Mahkeme gözyaşlarıyla başladı: “Bozkurt Ailesi oraya sadece para kasasını kurtarmak için eleman gönderdi”
Depremde yitirdiğimiz Aras'ın babası Murat Aktuğralı'nın mahkemedeki sözleri dikkat çekti. Rehber ailelerinden Seher Aydoğdu ise mahkemeye seslenerek, "Benim canımı da alın bize adaleti verin" dedi.
Bugün Kıbrıs/Emine Yüksel
Adıyaman 3. Ağır Ceza Mahkemesi’nde yargıç Mehmet Kılıç başkanlığında görülen İsias davasının 6. duruşması ailelerin, tanıkların ve avukatların yoklamasıyla başladı.
Duruşmada, ilk olarak sanık avukatlarının uzman dinlenmesi talepleri dinlendi. Talebi taraflara soran yargıç Kılıç, karar vermek için duruşmaya 1 dakika ara verdi. Aranın ardından Mahkeme Heyeti talepleri reddetti. Söz savcıya geçti. Savcı 3 Aralık’ta sunduğu mütalasını yeniden beyan etti. Sanıkların her birinin ayrı ayrı cezalandırılmasını talep eden savcı, adli kontrol şartı ile tahliye edilenlerin ise aynı şartlarının devamını istedi.
Mahkeme savcının konuşmasının ardından ailelere tek tek söz verdi. Ailelerden ilk sözü alan Ayşe Akın, oğulları Alp ile Doruk ve İsias Otel’de hayatını kaybeden diğer canlar için olası kast talep etti. Akın, çocukların kum yığının içinden çıktığını vurgulayarak, bu kadar detaylı bir bilirkişi raporunun ardından hala bunların konuşmasından duyduğu öfkeyi dile getirdi.
Alp ve Doruk’un babası Osman Akın ise, mahkeme salonundan çıkacak kararın sadece hukuksal ve bilime dayalı bir karar olmayacağını, vicdani olarak da çıkacağını kaydetti. Akın, konuşması sırasında sık sık gözyaşı döktü.
Murat Aktuğralı, “Bizim iki yıldır bir tarafımız deprem, bir tarafımız dava” diyerek başladığı sözlerine, otelin yıkıldığından dava sürecine kadar olan zamanı anlattı. Aktuğralı, otelde yakalandığı depremde 15 saniyede binanın nasıl yıkıldığını aktardı. İlk duruşmadan itibaren duydukları çekiçleme iddialarının da gerçek olmadığını, kendilerinin binanın yıkılmasının ardından otelin yanındaki otoparkta beklediklerini söyledi.
Enkaz altından kurtardıkları ekmek fırını çalışanını da tanık olarak savunmanın mahkemeye çıkarmasının utanç kaynağı olduğunu söyledi.
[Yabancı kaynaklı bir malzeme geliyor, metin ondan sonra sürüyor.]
import Literature.NumberTheory.Automorphic.RankinSelbergLocalGLOne
import Literature.NumberTheory.Automorphic.TateLocalZetaShells
import Literature.NumberTheory.Automorphic.WhittakerBesselGL2
import Literature.NumberTheory.Automorphic.CuspFormFourierExpansionGL2Inputs
import HarnessLib

/-!
# The new-vector Whittaker recursion on the torus of `GL₂(F)` and its zeta integral with a pole

Topic `Literature/NumberTheory/EllipticCurves`, proof file (theorems only: no definition, no
named fact, no instance), part L of the road from Carayol's local–global compatibility
(`Automorphic.galoisRep_GL2_totallyReal_localGlobal`) to Hida 2000, Thm. 3.26 (3)(a)
(`Hida2000_thm326_inertia_of_level`): the LOCAL computation which replaces Casselman's
new-vector theory.

Let `F` be a non-archimedean local field, `q = #k_F`, `|·| = |·|_F`, `ψ : F → 𝕊` an additive
character trivial on `𝒪_F = {|x| ≤ 1}`, and `W : GL₂(F) → ℂ` a function with
`W(n(x) g) = ψ(x) W(g)` (`n(x) = (1 x; 0 1)`), right invariant under `n(t)`, `|t| ≤ 1`, and
satisfying a `U`-eigen-equation `∑_{i ∈ ι} W(g n(b_i) d(ϖ, 1)) = λ W(g)` for finitely many
`b_i ∈ 𝒪_F` (for the local component of the adelic newform of level `ℓ^e ∥ N` these are the
`ℓ` translates by `(ℓ j; 0 1)`, `0 ≤ j < ℓ`, and `λ = ℓ^{1-k/2} a_ℓ` — Gelbart 1975, Lemma 3.7;
classically `a_{ℓ^{m+1}} = a_ℓ a_{ℓ^m}` for a `U_ℓ`-eigenform).  Then on the torus
(`whittaker_torus_recursion`, `whittaker_torus_pow`):

  `#ι · W(d(a ϖ, 1)) = λ · W(d(a, 1))` (`|a| ≤ 1`),  so  `W(d(ϖ^m, 1)) = (λ/#ι)^m W(1)`,

and `W(d(a, 1)) = 0` for `|a| > 1` as soon as `ψ` is non-trivial on `𝔭⁻¹`
(`whittaker_torus_eq_zero`).  Consequently the `GL₂ × GL₁` Rankin–Selberg zeta integral of `W`
against a constant function (the Whittaker function of the trivial representation of `GL₁(F)`),
for the invariant measure on `GL₁(F) ⧸ U₁ = Fˣ` transported from a Haar measure of `Fˣ`, is the
geometric series `A / (1 - c q^{1/2} q^{-s})` (`A ≠ 0` when `W(1) ≠ 0`), which is not a Laurent
polynomial in `q^{-s}` (`exists_measure_rsZeta_not_laurent`): this is the witness `hZ` consumed by
`Hida2000Thm326.inertia_of_level_of_localGlobal_of_rsZeta_not_laurent`
(`EisensteinNewformLevelRaisingInertiaLFactorProofs`).

## References

* H. Jacquet, R. P. Langlands, *Automorphic forms on GL(2)*, LNM 114 (1970), Prop. 3.5 (zeta
  integrals of principal series) [JacquetLanglands1970].
* W. Casselman, *On some results of Atkin and Lehner*, Math. Ann. 201 (1973), Thm. 1 (the
  statement replaced here by a global argument) [Casselman1973].
* S. Gelbart, *Automorphic forms on adele groups* (1975), Lemma 3.7 [Gelbart1975].
* H. Hida, *Modular forms and Galois cohomology* (2000), Thm. 3.26 (3)(a) [Hida2000].
-/

noncomputable section

open scoped MatrixGroups NNReal ENNReal
open MeasureTheory ValuativeRel Polynomial
  Literature.NumberTheory.GaloisRepresentations.IsNonarchimedeanLocalField
  Literature.NumberTheory.Automorphic

namespace Literature.NumberTheory.EllipticCurves.Hida2000Thm326

/-! ### Part L1: the torus recursion (pure algebra) -/

section Recursion

variable {F : Type*} [Field F] [ValuativeRel F] [TopologicalSpace F] [IsNonarchimedeanLocalField F]

/-- **The new-vector recursion on the torus.** If `W(n(x) g) = ψ(x) W(g)`, `ψ` is trivial on
`𝒪_F`, and `∑_i W(g n(b_i) d(ϖ, 1)) = λ W(g)` with all `|b_i| ≤ 1`, then for `|a| ≤ 1`:
`#ι · W(d(a ϖ, 1)) = λ · W(d(a, 1))` (`d(a, 1) n(b) = n(a b) d(a, 1)` and `ψ(a b_i) = 1`).
[cite: Gelbart1975, Lemma 3.7] [cite: JacquetLanglands1970, Prop. 3.5] -/
theorem whittaker_torus_recursion {ψ : AddChar F Circle} (hψ : ∀ x : F, normAbs F x ≤ 1 → ψ x = 1)
    {W : GL (Fin 2) F → ℂ}
    (hN : ∀ (x : F) (g : GL (Fin 2) F),
      W (((unipotentGL2 x : ↥(upperUnitriangular (Fin 2) F)) : GL (Fin 2) F) * g) = ψ x * W g)
    {ι : Type*} [Fintype ι] {b : ι → F} (hb : ∀ i, normAbs F (b i) ≤ 1) {ϖ : Fˣ} {lam : ℂ}
    (hU : ∀ g : GL (Fin 2) F,
      ∑ i, W (g * (((unipotentGL2 (b i) : ↥(upperUnitriangular (Fin 2) F)) : GL (Fin 2) F) *
        diagGL2 ϖ 1)) = lam * W g)
    (a : Fˣ) (ha : normAbs F (a : F) ≤ 1) :
    (Fintype.card ι : ℂ) * W (diagGL2 (a * ϖ) 1) = lam * W (diagGL2 a 1) := by
  have h := hU (diagGL2 a 1)
  have hterm : ∀ i, W (diagGL2 a 1 *
      (((unipotentGL2 (b i) : ↥(upperUnitriangular (Fin 2) F)) : GL (Fin 2) F) * diagGL2 ϖ 1)) =
      W (diagGL2 (a * ϖ) 1) := by
    intro i
    rw [← mul_assoc, diagGL2_mul_unipotentGL2, mul_assoc, ← diagGL2_mul, mul_one, hN,
      hψ _ ?_, Circle.coe_one, one_mul]
    rw [map_mul]
    exact mul_le_one' ha (hb i)
  simp only [hterm, Finset.sum_const, Finset.card_univ, nsmul_eq_mul] at h
  exact h

/-- **`W(d(ϖ^m, 1)) = (λ / #ι)^m W(1)`** under the hypotheses of `whittaker_torus_recursion`,
for `|ϖ| ≤ 1` and `ι` non-empty. [cite: Gelbart1975, Lemma 3.7] -/
theorem whittaker_torus_pow {ψ : AddChar F Circle} (hψ : ∀ x : F, normAbs F x ≤ 1 → ψ x = 1)
    {W : GL (Fin 2) F → ℂ}
    (hN : ∀ (x : F) (g : GL (Fin 2) F),
      W (((unipotentGL2 x : ↥(upperUnitriangular (Fin 2) F)) : GL (Fin 2) F) * g) = ψ x * W g)
    {ι : Type*} [Fintype ι] [Nonempty ι] {b : ι → F} (hb : ∀ i, normAbs F (b i) ≤ 1) {ϖ : Fˣ}
    (hϖ : normAbs F (ϖ : F) ≤ 1) {lam : ℂ}
    (hU : ∀ g : GL (Fin 2) F,
      ∑ i, W (g * (((unipotentGL2 (b i) : ↥(upperUnitriangular (Fin 2) F)) : GL (Fin 2) F) *
        diagGL2 ϖ 1)) = lam * W g)
    (m : ℕ) : W (diagGL2 (ϖ ^ m) 1) = (lam / Fintype.card ι) ^ m * W 1 := by
  have hcard : (Fintype.card ι : ℂ) ≠ 0 := Nat.cast_ne_zero.mpr Fintype.card_ne_zero
  induction m with
  | zero => rw [pow_zero, pow_zero, one_mul, diagGL2_one]
  | succ m ih =>
    have hm : normAbs F ((ϖ ^ m : Fˣ) : F) ≤ 1 := by
      rw [Units.val_pow_eq_pow_val, map_pow]
      exact pow_le_one₀ (by positivity) hϖ
    have h := whittaker_torus_recursion hψ hN hb hU (ϖ ^ m) hm
    have hX : W (diagGL2 (ϖ ^ m * ϖ) 1) = lam / Fintype.card ι * W (diagGL2 (ϖ ^ m) 1) := by
      rw [div_mul_eq_mul_div, eq_div_iff hcard, mul_comm]
      exact h
    rw [pow_succ, hX, ih, pow_succ]
    ring

/-- Right invariance under `d(u, 1)`, `|u| = 1`, makes `W(d(·, 1))` constant on the shells:
`W(d(ϖ^m u, 1)) = W(d(ϖ^m, 1))`. [folklore] -/
theorem whittaker_torus_unit {W : GL (Fin 2) F → ℂ}
    (hd : ∀ u : Fˣ, normAbs F (u : F) = 1 → ∀ g : GL (Fin 2) F, W (g * diagGL2 u 1) = W g)
    (ϖ : Fˣ) (m : ℕ) (u : Fˣ) (hu : normAbs F (u : F) = 1) :
    W (diagGL2 (ϖ ^ m * u) 1) = W (diagGL2 (ϖ ^ m) 1) := by
  rw [show diagGL2 (ϖ ^ m * u) 1 = diagGL2 (ϖ ^ m) 1 * diagGL2 u 1 by
    rw [← diagGL2_mul, mul_one], hd u hu]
Aktuğralı, “Madenciler geldi, tünel açacak yer bulamadılar. Bunları biz yaşadık, Bozkurt Ailesi oraya sadece para kasasını kurtarmak için eleman gönderdi. Mutlak gerçek bu binanın ihmalkarlıkla yıkıldığıdır” dedi.
Rehber ailelerinden Seher Aydoğdu ise savcıya hitaben, mütalaasının aileleri bir kez daha öldürdüğünü söyledi. Aydoğdu şöyle devam etti:
“5 mahkemedir duruşmalardaki konuşmalar bizi kahrediyor. Utanmasalar sizin çocuklarınız yıktı diyecekler. Bir annenin feryadını anlatmak için kelimeler yeter mi sanıyorsunuz? Benim canımı da alın bize adaleti verin. Bu davada geleceği değiştirecek adımlar atabilirsiniz, olası kastla ceza verebilirsiniz.”
Eşi ve oğlunu kaybeden Şenay Atakan Konuklu ise şöyle konuştu: “Biz size güvendik, çocuklarımızı emanet ettik. 55 ceset gördük. Ben, hepsinin vücuduna baktım, yüzüne baktım. Hepsi paramparçaydı. Çocuklarımız belki canlıydılar, belki çığlık attılar. Biz bilmiyoruz neler yaşandığını, ulaşamadık çocuklarımıza. Bunun hesabını kim verecek?”